We start with a proven problem: verification, the monster eating SoC design resources and schedule. High coverage, the benchmark of verification completeness as it used to be understood, has become a distant memory replaced by concepts such as “test all reasonable software use-cases” and “test until you run out of time”. Part of the problem is that the directed-random approach so effective at the IP level does not scale to SoC, leaving you with inevitably bounded case-based testing and an abiding suspicion that gremlins may still lurk in use-modes you haven’t tested.

And that motivates interest in static verification of integration-level logic as a way to get to at least one component of coverage completeness. Conventional wisdom builds a giant spreadsheet of expected connections between IPs, qualified by configuration settings and simple temporal conditions. A checker verifies that the SoC-level RTL is consistent with this spreadsheet, using graph-tracing and closely-bounded formal analysis, without needing to drill down inside IP-level logic. Because these are static checks, a complete check of all connections offers a coverage-like sense of confidence for this verification objective.

Nobody believes this is a great solution. It’s a huge amount of work and it’s massively tedious to develop the spreadsheet. And it is just as likely to be as error-prone as the RTL and probably will repeat systematic interpretation errors in the RTL, since it will be developed by the RTL design team or or a closely-related team.

So here’s the product idea. Spreadsheet approaches fall short because they are too atomic. They are a kind of machine-code representation of the integration when what we want is a higher-level, human-readable view: under such-and-such configuration settings, this IP gets a clock of this frequency or this reset pin gets a warm reset from this reset generator pin with a stall of 10 cycles before being released or … So I propose a tool that could first reverse-engineer this architectural intent from the implemented RTL. I call it a “What I Really Built Logic Extractor” or Wirble (the name is at least memorable and I’m no longer responsible for real product names).

A Wirble abstracts architecture one plane at a time: clock, reset, interrupt, bus, test, IO, .., just at the integration level, not down into IP. It may need a few hints here and there (for example this is a PLL clock output pin) but whatever may be required will be orders of magnitude simpler than what is a required for a spreadsheet. It then builds, per plane, a table or graph, a timing diagram or a very abstracted logic description showing what resources are delivered from what sources, under what conditions, to what consumers. This might be a static representation or a dynamic view where you can click through configuration options. For clocks you have to understand multipliers and dividers and muxes and gating, for resets you want to understand reset domains and what activates them (at a high level) and with what stalls. And so on.
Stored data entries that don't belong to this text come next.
import Literature.Computability.Cryptography.LWEPrimePowerRounding
import Literature.Computability.Complexity.GF2KernelProgram
import Literature.Computability.Complexity.HadamardPCP
import HarnessLib

/-!
# Solving a full-column-rank linear system over `GF(2)` by kernel tests (MP12 Thm. 3.1, the machine's Gaussian elimination, I)

Topic `Computability/Cryptography` (LWE), grouping namespace `LWE.MP12`; bridge between
`LWEPrimePowerRounding.lean` (`FullRank`, full column rank of a matrix over `𝔽_p`) and
`Complexity/GF2KernelProgram.lean` (`GF2Kernel.progK`, the polynomial-time kernel TEST over `GF(2)`
with `progK_eq_true_iff`/`hasKernel_ofFn_iff`). Proved material (no named fact) towards
`Literature.Computability.Cryptography.blprs_gapSVP_sqrt_dim_to_lwe_classical` (**pqc.S21**),
component Thm. 2.17 = Micciancio–Peikert 2012, Thm. 3.1 ("solve for `s` by Gaussian elimination"),
the top-digit step of the machine for `p = 2`.

A linear system `A x = b` over `GF(2)` whose matrix has FULL COLUMN RANK has at most one solution, and
its bits can be read off `d` kernel tests: `xⱼ = 1` iff the matrix `[A | b]` with the extra row
`[eⱼ | 1]` has a nonzero kernel vector (the kernel vectors of `[A | b]` are `(x, 1)` for solutions
`x`, full rank killing `(y, 0)`). So the tree's kernel test `progK` SOLVES such systems
(`gf2Solve`), in polynomial time on codes (`GF2Kernel.progKCode`, used by the sequel).

* `sum_toZ_mul_toZ` — with `BLR.toZ` of `HadamardPCP.lean` (bits as elements of `ZMod 2`), the dot
  product over `GF(2)` is the parity of the overlap.
* `augRows`, `gf2SolveBit`, `gf2Solve`; **`gf2Solve_eq`**: if the bit matrix has full column rank
  (as a `ZMod 2` matrix, `FullRank`) and `x` solves `A x = b`, then `gf2Solve A b = x`.

## References

* D. Micciancio, C. Peikert, *Trapdoors for lattices: simpler, tighter, faster, smaller*, EUROCRYPT 2012,
  LNCS 7237; full version IACR ePrint 2011/501, §3, proof of Thm. 3.1, p. 16. [MicciancioPeikert2012]
* D. E. Knuth, *The Art of Computer Programming*, Vol. 2, 3rd ed., 1998, §4.6.2, Algorithm N.
  [KnuthTAOCP2]
-/

namespace Literature.Computability.Cryptography

namespace LWE

namespace MP12

open Finset Literature.Computability.Complexity Literature.Computability.Complexity.GF2Kernel
  Literature.Computability.Complexity.BLR

/-! ### Bits as elements of `ZMod 2` -/

section Bits

/-- `toZ b = 0 ↔ b = false` (`BLR.toZ` of `HadamardPCP.lean`: a bit as an element of `ZMod 2`). [folklore] -/
theorem toZ_eq_zero_iff (b : Bool) : toZ b = 0 ↔ b = false := by
  cases b <;> decide

variable {d : ℕ}

/-- **The dot product over `GF(2)` is the parity of the overlap.** [folklore] -/
theorem sum_toZ_mul_toZ (u v : Fin d → Bool) :
    ∑ i, toZ (u i) * toZ (v i) = ((univ.filter fun i => u i && v i).card : ZMod 2) := by
  rw [Finset.card_filter, Nat.cast_sum]
  refine Finset.sum_congr rfl fun i _ => ?_
  rw [← toZ_and]
  cases (u i && v i) <;> simp [BLR.toZ]

/-- The dot product over `GF(2)` vanishes iff the overlap is even. [folklore] -/
theorem sum_toZ_mul_toZ_eq_zero_iff (u v : Fin d → Bool) :
    ∑ i, toZ (u i) * toZ (v i) = 0 ↔ Even (univ.filter fun i => u i && v i).card := by
  rw [sum_toZ_mul_toZ, ZMod.natCast_eq_zero_iff_even]

end Bits

/-! ### The solver -/

section Solve

variable {m' d : ℕ}

/-- The augmented rows `[A | b]` with the pin row `[eⱼ | 1]` appended, as bit vectors of length `d + 1`
indexed by `Fin (m' + 1)`. [folklore] -/
def augRows (A : Fin m' → Fin d → Bool) (b : Fin m' → Bool) (j : Fin d) : Fin (m' + 1) → Fin (d + 1) → Bool :=
  Fin.snoc (fun i => Fin.snoc (A i) (b i)) (Fin.snoc (fun c => decide (c = j)) true)

/-- **Bit `j` of the solution**: does `[A | b ; eⱼ | 1]` have a nonzero kernel vector? (the tree's
polynomial-time kernel test `progK`). [cite: KnuthTAOCP2, §4.6.2, Algorithm N] -/
def gf2SolveBit (A : Fin m' → Fin d → Bool) (b : Fin m' → Bool) (j : Fin d) : Bool :=
  progK (List.ofFn fun i => List.ofFn (augRows A b j i))

/-- **The solver**: the `d` bits. [cite: MicciancioPeikert2012, Thm. 3.1 proof (p. 16: "solve for `s` by Gaussian elimination")] -/
def gf2Solve (A : Fin m' → Fin d → Bool) (b : Fin m' → Bool) : Fin d → Bool := fun j => gf2SolveBit A b j

/-- The bit matrix as a matrix over `ZMod 2`. [folklore] -/
def matZ (A : Fin m' → Fin d → Bool) : Fin m' → Fin d → ZMod 2 := fun i c => toZ (A i c)

/-- `x` solves `A x = b` over `GF(2)`. [folklore] -/
def Solves (A : Fin m' → Fin d → Bool) (b : Fin m' → Bool) (x : Fin d → Bool) : Prop :=
  ∀ i, ∑ c, toZ (A i c) * toZ (x c) = toZ (b i)

/-- Under full column rank a homogeneous solution is zero. [folklore] -/
theorem eq_false_of_fullRank {A : Fin m' → Fin d → Bool} (hA : FullRank (matZ A)) {y : Fin d → Bool}
    (hy : ∀ i, ∑ c, toZ (A i c) * toZ (y c) = 0) : y = fun _ => false := by
  have h := hA (fun c => toZ (y c)) fun i => by
    simpa [dotProduct, matZ] using hy i
  funext c
  exact (toZ_eq_zero_iff _).1 (congrFun h c)

/-- Under full column rank the solution is unique. [folklore] -/
theorem solves_unique {A : Fin m' → Fin d → Bool} (hA : FullRank (matZ A)) {b : Fin m' → Bool}
    {x x' : Fin d → Bool} (hx : Solves A b x) (hx' : Solves A b x') : x = x' := by
  have hy : (fun c => xor (x c) (x' c)) = fun _ => false := by
    refine eq_false_of_fullRank hA fun i => ?_
    simp_rw [toZ_xor, mul_add, Finset.sum_add_distrib, hx i, hx' i]
    exact CharTwo.add_self_eq_zero _
  funext c
  have := congrFun hy c
  cases hxc : x c <;> cases hxc' : x' c <;> simp_all

/-- Overlap parity of a `snoc`-ed pair of vectors: the last coordinates contribute one term. [folklore] -/
theorem sum_snoc_toZ (u : Fin d → Bool) (a : Bool) (v : Fin d → Bool) (b : Bool) :
    ∑ i : Fin (d + 1), toZ ((Fin.snoc u a : Fin (d + 1) → Bool) i) * toZ ((Fin.snoc v b : Fin (d + 1) → Bool) i) =
      ∑ i, toZ (u i) * toZ (v i) + toZ a * toZ b := by
  rw [Fin.sum_univ_castSucc]
  simp only [Fin.snoc_castSucc, Fin.snoc_last]

/-- The pin row picks coordinate `j`. [folklore] -/
theorem sum_toZ_pin (x : Fin d → Bool) (j : Fin d) : ∑ c, toZ (decide (c = j)) * toZ (x c) = toZ (x j) := by
  rw [Finset.sum_eq_single j]
  · simp [BLR.toZ]
  · intro c _ hc
    simp [hc, BLR.toZ]
  · simp

/-- **The kernel test reads bit `j` of the solution**: under full column rank, if `x` solves `A x = b`
then `[A | b ; eⱼ | 1]` has a nonzero kernel vector iff `xⱼ = 1`. [cite: KnuthTAOCP2, §4.6.2] -/
theorem gf2SolveBit_eq {A : Fin m' → Fin d → Bool} (hA : FullRank (matZ A)) {b : Fin m' → Bool}
    {x : Fin d → Bool} (hx : Solves A b x) (j : Fin d) : gf2SolveBit A b j = x j := by
  have hlen : ∀ r ∈ (List.ofFn fun i => List.ofFn (augRows A b j i)), r.length = d + 1 := by
    intro r hr
    obtain ⟨i, rfl⟩ := List.mem_ofFn.1 hr
    simp
  have hne : (List.ofFn fun i => List.ofFn (augRows A b j i)) ≠ [] := by simp
  have key : HasKernel (d + 1) (List.ofFn fun i => List.ofFn (augRows A b j i)) ↔ x j = true := by
    rw [hasKernel_ofFn_iff]
    have t1 : toZ true = 1 := rfl
    have t0 : toZ false = 0 := rfl
    constructor
    · rintro ⟨s, hs0, hev⟩
      -- `s = snoc y c₀`
      set y : Fin d → Bool := fun c => s (Fin.castSucc c) with hy
      set c₀ : Bool := s (Fin.last d) with hc₀
      have hs : s = Fin.snoc y c₀ := by
        rw [hy, hc₀]
        exact (Fin.snoc_init_self s).symm
      have hrows : ∀ i : Fin m', ∑ c, toZ (A i c) * toZ (y c) + toZ (b i) * toZ c₀ = 0 := by
        intro i
        have h := (sum_toZ_mul_toZ_eq_zero_iff (augRows A b j (Fin.castSucc i)) s).2 (by
          simpa [Bool.and_comm] using hev (Fin.castSucc i))
        rw [hs, augRows, Fin.snoc_castSucc, sum_snoc_toZ] at h
        exact h
      have hpin : toZ (y j) + toZ c₀ = 0 := by
        have h := (sum_toZ_mul_toZ_eq_zero_iff (augRows A b j (Fin.last m')) s).2 (by
          simpa [Bool.and_comm] using hev (Fin.last m'))
        rw [hs, augRows, Fin.snoc_last, sum_snoc_toZ, sum_toZ_pin, t1, one_mul] at h
        exact h
      cases hcc : c₀
      · -- `c₀ = 0`: `A y = 0`, so `y = 0`, so `s = 0`
        exfalso
        rw [hcc] at hrows
        have hy0 : y = fun _ => false := eq_false_of_fullRank hA fun i => by
          have h := hrows i
          rwa [t0, mul_zero, add_zero] at h
        apply hs0
        rw [hs, hy0, hcc]
        funext i
        refine Fin.lastCases ?_ (fun c => ?_) i <;> simp
      · -- `c₀ = 1`: `y` solves, so `y = x`, and the pin gives `x j = 1`
        rw [hcc] at hrows hpin
        have hyx : y = x := solves_unique hA (fun i => ?_) hx
        · rw [← hyx]
          rw [t1] at hpin
          cases hyj : y j
          · rw [hyj, t0, zero_add] at hpin
            exact absurd hpin (by decide)
          · rfl
        · have h := hrows i
          rw [t1, mul_one] at h
          have := eq_neg_of_add_eq_zero_left h
          rw [this, ZMod.neg_eq_self_mod_two]
    · intro hxj
      refine ⟨Fin.snoc x true, fun h => ?_, fun i => ?_⟩
      · have := congrFun h (Fin.last d)
        simp at this
      · rw [← sum_toZ_mul_toZ_eq_zero_iff]
        simp_rw [mul_comm (toZ ((Fin.snoc x true : Fin (d + 1) → Bool) _)) _]
        refine Fin.lastCases ?_ (fun i' => ?_) i
        · rw [augRows, Fin.snoc_last, sum_snoc_toZ, sum_toZ_pin, hxj]
          decide
        · rw [augRows, Fin.snoc_castSucc, sum_snoc_toZ, hx i', t1, mul_one]
          exact CharTwo.add_self_eq_zero _
  unfold gf2SolveBit
  by_cases hxj : x j = true
  · rw [hxj]
    exact (progK_eq_true_iff hne hlen).2 (key.2 hxj)
  · rw [Bool.not_eq_true] at hxj
    rw [hxj]
    by_contra h
    rw [Bool.not_eq_false] at h
    have := key.1 ((progK_eq_true_iff hne hlen).1 h)
    rw [hxj] at this
    exact Bool.false_ne_true this

/-- **The solver returns the solution of a full-column-rank solvable system.**
[cite: MicciancioPeikert2012, Thm. 3.1 proof (p. 16)] -/
theorem gf2Solve_eq {A : Fin m' → Fin d → Bool} (hA : FullRank (matZ A)) {b : Fin m' → Bool}
    {x : Fin d → Bool} (hx : Solves A b x) : gf2Solve A b = x :=
  funext fun j => gf2SolveBit_eq hA hx j

end Solve

end MP12

end LWE

end Literature.Computability.Cryptography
All of this should (if well implemented) be much easier for a designer or architect to scan and immediately spot implementation problems – wherever what you really built doesn’t match what you should have built. Perhaps you may even conclude there was a bug in the spec, leading you to a corrected or perhaps even improved implementation.

I’m not claiming this will be easy. This is a tough (but I think tractable) problem with high potential value. It will require graph-tracing and formal (with cleverness in black-boxing, so formal doesn’t get lost). It will require a lot of special-case handling to cover different architectures (this is nothing new – synthesis has mass amounts of special-casing to handle different RTL structures). And it will require a clever and very intuitive representation of abstracted functionality which a designer can scan quickly for potential errors. On the plus side, it isn’t necessary to handle every plane from the outset. A Wirble that could do a good job on the clock and reset planes would provide immediate value in verification; support for more planes could be added over time.

Once the SoC team has a signed off Wirble output, they now have a human-readable regression standard against which subsequent Wirble runs could compare as the design progresses, and report not simply that connection XYZ is different from the latest RTL drop, but also that the USB external clock is disabled in configuration ABC where before it was enabled.

One last thought. Perhaps instead of abstracting Wirble output from an SoC RTL, you could do a reverse-Wirble and generate that plane of integration logic from a hand-created Wirble spec. That means you now have an integration which is correct by construction. And you can still Wirble-verify that what was generated was what you expected. Lest you think I am now completely in fantasy-land, I know of at least one design company that is already doing something very similar.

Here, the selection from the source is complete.